## Work to complete:
With both ends included, repeat exactly the lines of the entries below from the one containing "(∀ β : ℝ, klBetaMin" down to the one containing "fun δ hδ hδ2", and no others.

Excerpts from a dataset
import Summits.HubbardSuperconductivity.HubbardSuperconductivity.Theorems.KLProgrammeKLRegimeFlowReadScaleZeroSunsetCertDefsV2

/-!
# Route `KLProgramme`, crux K3 — engine-flow child (stmt-HubbardSuperconductivity-20437), stub (C) at `n = 0`, located item #22a «(C)-SCALE0-PT2»:
# THE FAR-SUP CERTIFICATE FORMAT — `SunsetFarSupRecord` / `ScaleZeroFarSupCert` (one z-UNIFORM profile for all far sites + its periodised sup)

Seat hubbard-kl-k3c5-p1 (g15; owner of #22a and of the certificate predicates).  Companion of `…SunsetCertDefsV2` (near record V2/V3: per-site profiles on the disk
`0 < ‖z‖∞ ≤ Rc`) and `…SunsetFarGapCertDefs` (far Parseval gaps).  WHY (CERT-ARCH-g15 §4 as corrected by the zone-I pilot, KL STATUS 2026-08-28 ≈19:00Z): in the far-row
interface of record (`…SunsetFarRowsSup.farRows_le_of_l2Far_sup`, closer `…SunsetTailKlEng.sunsetRows_of_certV3_klEng`) the middle propagator at a FAR separation is booked by
`S_far = 50e^{−κ₁(Rc+1)} + ω₁(√G₀ + 10⁻¹⁰)` — a frequency-by-frequency sup derived from the k = 0 gap, which loses the cancellation between Matsubara frequencies (at Rc = 1024:
S_far ≈ 0.04 while the true far sup of the imaginary-time kernel is ≈ 10⁻⁵).  The Bessel-kernel representation of the β = ∞ kernel,
`C_∞(z,u;μ) = (−i)^{z₀+z₁}(1/2π)∫e^{−itμ}J_{z₀}(2t)J_{z₁}(2t)ĥ(t,u)dt`, `|ĥ(t,u)| = |κ(√(t²+u²))|`, gives a μ-FREE, z-MONOTONE-FRIENDLY majorant
`P^maj_z(u) = (1/π)∫|J_{z₀}J_{z₁}(2t)||κ(√(t²+u²))|dt` whose sup over `‖z‖∞ > Rc` is ONE profile `Pfar(u)` (certified 1-D object) — small (≈ 10⁻⁵ at Rc = 1024) because
`J_n(2t)` is dark for `2t < n`.  This file is the FORMAT of that certificate; the reader/closer twin (S_far ↦ the periodised sup of `Pfar` + tails, through p1 g20's door
`enorm_gridCov_offSite_le_tsum_profile` at far sites) is p1's lane.

* `SunsetFarSupRecord` — the record: the certified periodised far sup `Sfar` (rational; written by `gen_record.py`);
* `ScaleZeroFarSupCert c r` — what the kit certifies for the μ-cell and split radius of the near record `c`: there is a measurable profile `P : ℝ → ℝ≥0∞` with
  (i′) FATTENED PROFILE DOMINATION of the β = ∞ off-site kernel at EVERY far site, uniformly on the μ-cell — literally clause (i) of `ScaleZeroSunsetCertV3` with `z ∈ c.disk` replaced by
  `z ∉ insert 0 c.disk` and `P z` by the single `P`; (ii′) PERIODISED SUP on the base octave: for `β ∈ [klBetaMin, 2·klBetaMin]` and `τ ∈ [0, β]`, `Σ_m P(τ + mβ) ≤ Sfar`
  (every `β ≥ klBetaMin` follows in the reader by sub-sums, as in `…ScaleZeroBetaWindow.sunsetShape_le_of_window`).
Certified numerically (interval arithmetic, two implementations), discharged by the compute certificate (D-0022 lane), NEVER inside Lean.  Definitions only; nothing here asserts (C),
any stub of 20437, K3 or superconductivity; no certificate is claimed.  References: BGM 2006 §2.3–§2.4 [cite: BenfattoGiulianiMastropietro2006].
-/

noncomputable section

namespace Summit.HubbardSuperconductivity.HubbardSuperconductivity.Theorems.KLRegimeSplit

set_option linter.dupNamespace false -- summit = problem name (single-conjunct summit), D-0017

open Literature.MathematicalPhysics.QuantumLattice Literature.Probability.LatticeModels Literature.Analysis.FunctionSpaces
open Summit.HubbardSuperconductivity.HubbardSuperconductivity.Theorems.DispersionFlow
open MeasureTheory Set Finset Complex UnitAddTorus Real
open scoped FourierTransform Nat ENNReal NNReal

/-- **The far-sup record** of one μ-cell / split radius (KIT JOB B″): the certified periodised sup `Sfar` of the z-uniform far profile (rational, written by `gen_record.py`). -/
structure SunsetFarSupRecord where
  /-- certified bound of `Σ_m Pfar(τ + mβ)` over `τ ∈ [0, β]`, `β ∈ [klBetaMin, 2·klBetaMin]` -/
  Sfar : ℚ

/-- **`ScaleZeroFarSupCert c r`** — what the kit certifies about the FAR sites of the near record `c` (those `z ∉ {0} ∪ c.disk`, i.e. `‖z‖∞ > c.Rc`): a single measurable
profile `P` dominating the fattened β = ∞ off-site kernel `(1/2π)·𝓕(G_{μ,z})(u/2π)` at every far site uniformly on the μ-cell (clause (i) of `ScaleZeroSunsetCertV3`, z-uniform),
whose periodisation over the base octave is `≤ Sfar`.  A named hypothesis of the far-row reader, never proved in Lean. -/
def ScaleZeroFarSupCert (c : SunsetCellRecordV2) (r : SunsetFarSupRecord) : Prop :=
  ∃ P : ℝ → ℝ≥0∞, Measurable P ∧
    -- (i′) fattened profile domination at every far site, uniformly on the μ-cell
    (∀ μ : ℝ, (c.μlo : ℝ) ≤ μ → μ ≤ c.μhi → ∀ z : Fin 2 → ℤ, z ∉ insert (0 : Fin 2 → ℤ) c.disk → ∀ t u : ℝ, |u - t| ≤ (2 : ℝ)⁻¹ ^ 10 →
      (‖((1 / (2 * π) : ℝ) : ℂ) * 𝓕 (fun om : ℝ => mFourierCoeff (Torus.descend
          (fun y : Momentum => uvSymbolFn 1 klE0 (frameLevel μ 0 ((2 * π) • y)) om) (uvSpatialSymbol_isLatticePeriodic 1 klE0 μ 0 om))
          (-z)) (u / (2 * π))‖₊ : ℝ≥0∞) ≤ P t) ∧
    -- (ii′) periodised sup on the base octave
    (∀ β : ℝ, klBetaMin ≤ β → β ≤ 2 * klBetaMin → ∀ τ : ℝ, 0 ≤ τ → τ ≤ β →
      (∑' m : ℤ, P (τ + m * β)) ≤ ENNReal.ofReal (r.Sfar : ℝ))

end Summit.HubbardSuperconductivity.HubbardSuperconductivity.Theorems.KLRegimeSplit

end
/-- TameBalancedMisfitGap at margin `0` from TameBalancedScaleGap and gap-free shells. [this file] -/
theorem tameBalancedMisfitGap_zero_of_scale_gapFree {a : ℝ} (hS : TameBalancedScaleGap a 0) (hGF : GapFreeShells) :
    TameBalancedMisfitGap a 0 :=
  fun δ hδ hδ2 => balancedMisfitGapW_zero_of_scale_gapFree (hS δ hδ hδ2) hGF

/-- The chain to the glue's input: `TwoShellShape (1/100) ε g → TameBalancedDeepScaleGap a 0 ρ ε g → GapFreeShells → TameBalancedMisfitGap a 0`. -/
theorem tameBalancedMisfitGap_of_shape_deep_gapFree {a ρ ε g : ℝ} (hρ : 0 ≤ ρ) (hT : TwoShellShape (1 / 100) ε g)
    (hD : TameBalancedDeepScaleGap a 0 ρ ε g) (hGF : GapFreeShells) : TameBalancedMisfitGap a 0 :=
  tameBalancedMisfitGap_zero_of_scale_gapFree (tameBalancedScaleGap_of_deep hρ hT hD) hGF

end Summit.AtomisticToContinuum.Crystallization.Theorems.OverbindingBudgetBalancedCensusStatements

## Task answer:
    (∀ β : ℝ, klBetaMin ≤ β → β ≤ 2 * klBetaMin → ∀ τ : ℝ, 0 ≤ τ → τ ≤ β →
      (∑' m : ℤ, P (τ + m * β)) ≤ ENNReal.ofReal (r.Sfar : ℝ))

end Summit.HubbardSuperconductivity.HubbardSuperconductivity.Theorems.KLRegimeSplit

end
/-- TameBalancedMisfitGap at margin `0` from TameBalancedScaleGap and gap-free shells. [this file] -/
theorem tameBalancedMisfitGap_zero_of_scale_gapFree {a : ℝ} (hS : TameBalancedScaleGap a 0) (hGF : GapFreeShells) :
    TameBalancedMisfitGap a 0 :=
  fun δ hδ hδ2 => balancedMisfitGapW_zero_of_scale_gapFree (hS δ hδ hδ2) hGF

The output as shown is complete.